GDM cases and controls were recruited from Nanjing Drum Tower Hospital in Nanjing, Jiangsu province of eastern China between April 2014 and April 2015. According to the guidelines from the International Association of Diabetes and Pregnancy Study Groups (IADPSG), GDM is diagnosed by specialist doctors38. During the same period, the women who also presented for routine GDM screening but in normoglycemic status were selected as controls. As a result, 113 cases and 396 age frequency matched controls were included in current study. After writing informed consent, each participant was interviewed by a well-trained interviewer with a structured questionnaire. Data available in the questionnaire include demographic data and lifestyle related factors such as cigarette exposure, physical activity, alcohol consumption, tea or coffee drinking, medical and reproductive characteristics etc. Full details of lipid parameters in the last trimesters of gestation were retrospectively extracted from medical records, including total cholesterol (TC), triglycerides (TG), low density lipoprotein (LDL), high density lipoprotein (HDL), and fasting blood glucose (FBG). Overall, 509 pregnant women provided venous blood samples within 1 week before delivery. Blood samples were shipped by cold chain equipment to the study laboratories and stored until analysis. Ethical approval for the study was obtained from the ethics committees of Nanjing Medical University and Nanjing Drum Tower Hospital and this study complied with the Declaration of Helsinki.

Relative telomere length measurement

Genomic DNA was extracted from leukocytes of peripheral blood. Telomere length was measured on a modified quantitative polymerase chain reaction (qPCR) by ABI PRISM 7900HT Sequence Detection System (Applied Biosystems), which was previously described in our study39. This method expressed telomere length as a ratio of telomere repeat length (T) to single-gene copy number (S)(T/S). A lower T/S ratio reflects shorter RTL. The reference DNA (pooled from 5 healthy controls) was used to generate a standard curve for quantification. After exclusion of outliers, average cycle threshold (Ct) values of the remaining samples were calculated. Telomere PCR systems included primer TEL1,5′-GGTTTTTGA[GGGTGA]4GGGT-3′ and primer TEL2,5′-TCCCGACTAT[CCCTAT]4CCCTA-3′. The single-copy gene(36B4) primers included 36B4u, 5′-CAGCAAGTGGGAAGGTGTAATCC-3′, and 36B4d, 5′-CCCATTCTATCATCAACGGGTACAA-3′. Samples were performed in duplicate in 384-well plate and mean was used for calculations.

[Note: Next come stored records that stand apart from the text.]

import Literature.Computability.Complexity.CircuitDAG
import Literature.Computability.Complexity.ConstantDepth
import Summits.PneNP.PneNP.Theorems.SymmetryBudgetWindowCanoniserLabelsDefs

/-!
# Window canoniser, II: the gate type (definitions)

Route `PneNP/SymmetryBudget`, dichotomy `WindowBarrier` (stmt-PneNP-2145) / `NoHiddenOrder` (stmt-PneNP-14781);
continuation of `…WindowCanoniserLabelsDefs.lean`.  The canonising circuit is a `GateDAG` (tree file
`Literature/…/CircuitDAG.lean`) on the gate type `WCan.Node K r n` defined here, for an `(r + n) × (r + n)` input
matrix whose last `n` indices are the WINDOW (moved by the symmetry budget) and whose first `r` indices are fixed.

Design.  Gates come in two sorts.
* ATOMS `WCan.Atom K r n` — the named gate families: a SHARED atom (constants, symmetrised input literals, the root
  colour refinement) or a LABELLED atom `(L, kind, parameters)` with `L : WCan.Lab K n` an admissible label,
  `kind : WCan.Kind` one of the families of the replay (state relations `W, LT, C, ARR, DEAD` of every iteration,
  switched graph, reachability, the branching cell, the selected vertex, the refinement rounds) and of the main
  computation (certification of candidate/part children, lifted colour ranks, lexicographic choice, pasting of parts,
  the value bits), and a UNIFORM parameter record `WCan.Prm r n` (iteration, round, five vertex slots, two height
  slots, two outside-vertex slots, a vertex-subset slot, a flag, two bit-index slots).  A family reads only the slots it
  needs; records differing in unread slots index duplicate gates, which is harmless and keeps the symmetry action and
  the size bound uniform.
* FORMULA gates over atoms: negated atoms, width-8 conjunctions/disjunctions of literals (`WCan.N1`), and width-4
  conjunctions/disjunctions of those (`WCan.N2`).  All small Boolean combinations of the construction are such formula
  gates, so that only the atoms need individual treatment.
Here: the index arithmetic (`T`, `NB`, `NBp`), `Prm`, `SKind`, `Kind`, `Atom`, `Node`, the wires, the gate function of
every gate (`WCan.Node.fn`, all in `tcBasis`) and the relabelling action of `Sym(Fin n)` on gates (`WCan.Node.act`).
Wiring, levels and the DAG are in `…WindowCanoniserWiringDefs.lean`.
-/

-- `Summit.PneNP.PneNP.…` duplicates `PneNP` BY DESIGN (single-problem summit, D-0017 layout).
set_option linter.dupNamespace false

namespace Summit.PneNP.PneNP.Theorems

namespace WCan

open Finset Equiv Literature.Computability.Complexity

/-! ### Index arithmetic -/

/-- Number of replay iterations: a root–node path of the process has at most `2n - 1` steps. -/
def T (n : ℕ) : ℕ := 2 * n + 2

/-- Number of VALUE BITS of a group: adjacency `(p,q)`, window-to-outside bits `(p,o)`, colour ranks `(p,j)`. -/
def NB (r n : ℕ) : ℕ := n * n + n * r + n * n

/-- Number of bits of a PART VECTOR: the size in one-hot (`n+1` bits) followed by the value bits. -/
def NBp (r n : ℕ) : ℕ := (n + 1) + NB r n

/-- The meaning of a value-bit index. -/
inductive BIdx (r n : ℕ)
  /-- adjacency of positions `p` and `q` -/
  | adj (p q : Fin n)
  /-- adjacency of position `p` to the outside vertex `o` -/
  | ext (p : Fin n) (o : Fin r)
  /-- the colour of position `p` has rank `j` -/
  | crk (p j : Fin n)

/-- Decoding a value-bit index. -/
def bdec {r n : ℕ} (i : Fin (NB r n)) : BIdx r n :=
  match finSumFinEquiv.symm i with
  | Sum.inl i' =>
    match finSumFinEquiv.symm i' with
    | Sum.inl a => BIdx.adj (finProdFinEquiv.symm a).1 (finProdFinEquiv.symm a).2
    | Sum.inr e => BIdx.ext (finProdFinEquiv.symm e).1 (finProdFinEquiv.symm e).2
  | Sum.inr c => BIdx.crk (finProdFinEquiv.symm c).1 (finProdFinEquiv.symm c).2

/-- The meaning of a part-vector index: a size bit or a value bit. -/
def bpdec {r n : ℕ} (i : Fin (NBp r n)) : Fin (n + 1) ⊕ Fin (NB r n) := finSumFinEquiv.symm i

/-! ### Parameters, kinds, atoms -/

/-- The uniform parameter record of an atom (every family reads only some slots). -/
structure Prm (r n : ℕ) where
  /-- replay iteration (a state index `≤ T n`) -/
  it : Fin (T n + 1)
  /-- refinement round / reach step -/
  rd : Fin (n + 1)
  /-- a count threshold -/
  s : Fin (n + 1)
  /-- vertex slots (renamed by the symmetry action) -/
  vs : Fin 5 → Fin n
  /-- numeric slots: positions, ranks, block indices, offsets (fixed by the symmetry action) -/
  ns : Fin 3 → Fin n
  /-- height slot of the first candidate -/
  h1 : Fin (n + 1)
  /-- height slot of the second candidate -/
  h2 : Fin (n + 1)
  /-- first outside-vertex slot -/
  o1 : Option (Fin r)
  /-- second outside-vertex slot -/
  o2 : Option (Fin r)
  /-- vertex-subset slot (the `U'` of a part child) -/
  us : Finset (Fin n)
  /-- flag: the child is a part (else a candidate) -/
  fl : Bool
  /-- bit-index / prefix-length slot for value vectors -/
  b : Fin (NB r n + 1)
  /-- bit-index / prefix-length slot for part vectors -/
  bp : Fin (NBp r n + 1)
  deriving DecidableEq

namespace Prm

variable {r n : ℕ}

/-- The product type behind the parameter record (for finiteness and counting). -/
abbrev Tuple (r n : ℕ) : Type :=
  (Fin (T n + 1) × Fin (n + 1) × Fin (n + 1) × (Fin 5 → Fin n) × (Fin 3 → Fin n)) ×
    (Fin (n + 1) × Fin (n + 1) × Option (Fin r) × Option (Fin r)) ×
    (Finset (Fin n) × Bool × Fin (NB r n + 1) × Fin (NBp r n + 1))

/-- The parameter record is a product type. -/
def equivTuple : Prm r n ≃ Tuple r n where
  toFun P := ((P.it, P.rd, P.s, P.vs, P.ns), (P.h1, P.h2, P.o1, P.o2), (P.us, P.fl, P.b, P.bp))
  invFun t := ⟨t.1.1, t.1.2.1, t.1.2.2.1, t.1.2.2.2.1, t.1.2.2.2.2, t.2.1.1, t.2.1.2.1, t.2.1.2.2.1, t.2.1.2.2.2,
    t.2.2.1, t.2.2.2.1, t.2.2.2.2.1, t.2.2.2.2.2⟩
  left_inv P := by cases P; rfl
  right_inv t := by rcases t with ⟨⟨_, _, _, _, _⟩, ⟨_, _, _, _⟩, ⟨_, _, _, _⟩⟩; rfl

/-- Instance. -/
instance : Fintype (Prm r n) := Fintype.ofEquiv _ equivTuple.symm

/-- Relabelling the window: vertex slots and the subset slot move, everything else is fixed. -/
def act (π : Perm (Fin n)) (P : Prm r n) : Prm r n :=
  { P with vs := fun i => π (P.vs i), us := P.us.map π.toEmbedding }

/-- `act_it`: bookkeeping/simp lemma (act it). -/
@[simp] theorem act_it (π : Perm (Fin n)) (P : Prm r n) : (P.act π).it = P.it := rfl
/-- `act_rd`: bookkeeping/simp lemma (act rd). -/
@[simp] theorem act_rd (π : Perm (Fin n)) (P : Prm r n) : (P.act π).rd = P.rd := rfl
/-- `act_s`: bookkeeping/simp lemma (act s). -/
@[simp] theorem act_s (π : Perm (Fin n)) (P : Prm r n) : (P.act π).s = P.s := rfl
/-- `act_vs`: bookkeeping/simp lemma (act vs). -/
@[simp] theorem act_vs (π : Perm (Fin n)) (P : Prm r n) (i : Fin 5) : (P.act π).vs i = π (P.vs i) := rfl
/-- `act_ns`: bookkeeping/simp lemma (act ns). -/
@[simp] theorem act_ns (π : Perm (Fin n)) (P : Prm r n) : (P.act π).ns = P.ns := rfl
/-- `act_h1`: bookkeeping/simp lemma (act h1). -/
@[simp] theorem act_h1 (π : Perm (Fin n)) (P : Prm r n) : (P.act π).h1 = P.h1 := rfl
/-- `act_h2`: bookkeeping/simp lemma (act h2). -/
@[simp] theorem act_h2 (π : Perm (Fin n)) (P : Prm r n) : (P.act π).h2 = P.h2 := rfl
/-- `act_o1`: bookkeeping/simp lemma (act o1). -/
@[simp] theorem act_o1 (π : Perm (Fin n)) (P : Prm r n) : (P.act π).o1 = P.o1 := rfl
/-- `act_o2`: bookkeeping/simp lemma (act o2). -/
@[simp] theorem act_o2 (π : Perm (Fin n)) (P : Prm r n) : (P.act π).o2 = P.o2 := rfl
/-- `act_us`: bookkeeping/simp lemma (act us). -/
@[simp] theorem act_us (π : Perm (Fin n)) (P : Prm r n) : (P.act π).us = P.us.map π.toEmbedding := rfl
/-- `act_fl`: bookkeeping/simp lemma (act fl). -/
@[simp] theorem act_fl (π : Perm (Fin n)) (P : Prm r n) : (P.act π).fl = P.fl := rfl
/-- `act_b`: bookkeeping/simp lemma (act b). -/
@[simp] theorem act_b (π : Perm (Fin n)) (P : Prm r n) : (P.act π).b = P.b := rfl
/-- `act_bp`: bookkeeping/simp lemma (act bp). -/
@[simp] theorem act_bp (π : Perm (Fin n)) (P : Prm r n) : (P.act π).bp = P.bp := rfl

/-- `act_one`: bookkeeping/simp lemma (act one). -/
@[simp] theorem act_one (P : Prm r n) : P.act 1 = P := by
  cases P; simp [act, Finset.map_eq_image]

/-- `act_mul`: bookkeeping/simp lemma (act mul). -/
theorem act_mul (π τ : Perm (Fin n)) (P : Prm r n) : P.act (π * τ) = (P.act τ).act π := by
  cases P; simp [act, Finset.map_map]; rfl

/-- `act_inv_act`: bookkeeping/simp lemma (act inv act). -/
@[simp] theorem act_inv_act (π : Perm (Fin n)) (P : Prm r n) : (P.act π).act π⁻¹ = P := by
  rw [← act_mul, inv_mul_cancel, act_one]

/-- `act_act_inv`: bookkeeping/simp lemma (act act inv). -/
@[simp] theorem act_act_inv (π : Perm (Fin n)) (P : Prm r n) : (P.act π⁻¹).act π = P := by
  rw [← act_mul, mul_inv_cancel, act_one]

end Prm

/-- The SHARED gate families with parameters: symmetrised input literals (window–window, window–outside)
and the root colour refinement (strict colour order, neighbour-count comparison, its prefix conjunction, the
lexicographic clause). -/
inductive SKind
  | exV | exO | rLT | rcge | rallb | rlex
  deriving DecidableEq, Fintype

/-- The LABELLED gate families.  Replay: states `sW sLT sC sARR sDEAD`, `frz now cnt1`, switched graph `sw`,
reachability `reach`, connectivity `conn`, cell sizes `szGE big`, branching cell `bmc`, selection `sel hasSel`,
section move `pok nWs`, refinement `fLT fcge fallb flex`.  Main: colour ranks `rkGE`, certification
`mtch thru cert`, lifting `pcand lcrk`, choice `pfx lexLE best ivbit inonbot`, parts `isP pcov pnonbot pbit rkInGE
pcP ppc pcrk ppfx plexLT pstGE pbcGE pat off blkI samePart spc svadj svext svcrk`, value `vbit`. -/
inductive Kind
  | sW | sLT | sC | sARR | sDEAD | frz | now | cnt1 | sw | reach | conn | szGE | big | bmc | sel | hasSel
  | pok | nWs | fLT | fcge | fallb | flex
  | rkGE | mtch | thru | cert | pcand | lcrk | pfx | lexLE | best | ivbit | inonbot | isP | pcov | pnonbot | pbit
  | rkInGE | pcP | ppc | pcrk | ppfx | plexLT | pstGE | pbcGE | pat | off | blkI | samePart | spc | svadj | svext
  | svcrk | vbit
  deriving DecidableEq, Fintype

/-- The ATOMS: parameter-free constants, the outside–outside input literals and the OUTPUT gates (all fixed
by the symmetry action), the shared families and the labelled families (each with a parameter record). -/
inductive Atom (K r n : ℕ)
  /-- constant true -/
  | tt
  /-- constant false -/
  | ff
  /-- the symmetrised outside–outside entry `x(o,o') ∨ x(o',o)` -/
  | oo (o o' : Fin r)
  /-- output gate: value bit `b` of the root group (an `∨` over its `n` duplicate copies) -/
  | outv (b : Fin (NB r n))
  /-- a shared atom -/
  | sh (k : SKind) (P : Prm r n)
  /-- an atom of the group of the admissible label `L` -/
  | lab (L : Lab K n) (k : Kind) (P : Prm r n)
  deriving DecidableEq, Fintype

namespace Atom

variable {K r n : ℕ}

/-- Relabelling acts on the label and on the parameters; constants, outside literals and outputs are fixed. -/
def act (π : Perm (Fin n)) : Atom K r n → Atom K r n
  | tt => tt
  | ff => ff
  | oo o o' => oo o o'
  | outv b => outv b
  | sh k P => sh k (P.act π)
  | lab L k P => lab (L.act π) k (P.act π)

/-- `act_tt`: bookkeeping/simp lemma (act tt). -/
@[simp] theorem act_tt (π : Perm (Fin n)) : (tt : Atom K r n).act π = tt := rfl
/-- `act_ff`: bookkeeping/simp lemma (act ff). -/
@[simp] theorem act_ff (π : Perm (Fin n)) : (ff : Atom K r n).act π = ff := rfl
/-- `act_oo`: bookkeeping/simp lemma (act oo). -/
@[simp] theorem act_oo (π : Perm (Fin n)) (o o' : Fin r) : (oo o o' : Atom K r n).act π = oo o o' := rfl
/-- `act_outv`: bookkeeping/simp lemma (act outv). -/
@[simp] theorem act_outv (π : Perm (Fin n)) (b : Fin (NB r n)) : (outv b : Atom K r n).act π = outv b := rfl

/-- `act_sh`: bookkeeping/simp lemma (act sh). -/
@[simp] theorem act_sh (π : Perm (Fin n)) (k : SKind) (P : Prm r n) : (sh k P : Atom K r n).act π = sh k (P.act π) := rfl
/-- `act_lab`: bookkeeping/simp lemma (act lab). -/
@[simp] theorem act_lab (π : Perm (Fin n)) (L : Lab K n) (k : Kind) (P : Prm r n) :
    (lab L k P : Atom K r n).act π = lab (L.act π) k (P.act π) := rfl

/-- `act_inv_act`: bookkeeping/simp lemma (act inv act). -/
@[simp] theorem act_inv_act (π : Perm (Fin n)) (a : Atom K r n) : (a.act π).act π⁻¹ = a := by
  cases a <;> simp [act]

/-- `act_act_inv`: bookkeeping/simp lemma (act act inv). -/
@[simp] theorem act_act_inv (π : Perm (Fin n)) (a : Atom K r n) : (a.act π⁻¹).act π = a := by
  cases a <;> simp [act]

end Atom

end WCan

end Summit.PneNP.PneNP.Theorems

Each reaction system contains 10 μl SYBR ® Green PCR Master Mix (Applied Biosystems) and a 5 ng/µl of DNA. Personnel of the laboratory that measured LTL were blinded to characteristics of the participants. RTL was calculated on the basis of Cawthon’s formula40,41:

$${2}^{-({\rm{\Delta }}\mathrm{Ct}1-{\rm{\Delta }}\mathrm{Ct}2)}={2}^{-{\rm{\Delta }}{\rm{\Delta }}\mathrm{Ct}}$$

Statistical analysis

Analyses were all performed with Stata version 9.2 (Stata Corp, College Station, TX). Sample characteristics were described as Means and SDs, or percentages. Pairwise comparisons for categorical variables (maternal age at delivery, secondhand smoking status, physical activity) were performed using Pearson Chi-square test. Continuous variables were analyzed by Paired t-test. To assess the associations of RTL on the risk of GDM, Logistic regression model was used to estimate odds ratios (ORs) and 95% confidence interval (CI) for GDM risk with RTL (categorized as RTL of <0.264, 0.264–0.355, ≥0.355), adjusting for maternal age at delivery. In addition, Linear correlation test was used to test the association of lipid profiles with RTL among controls. All statistical tests were two-sided. P value < 0.05 considered significant.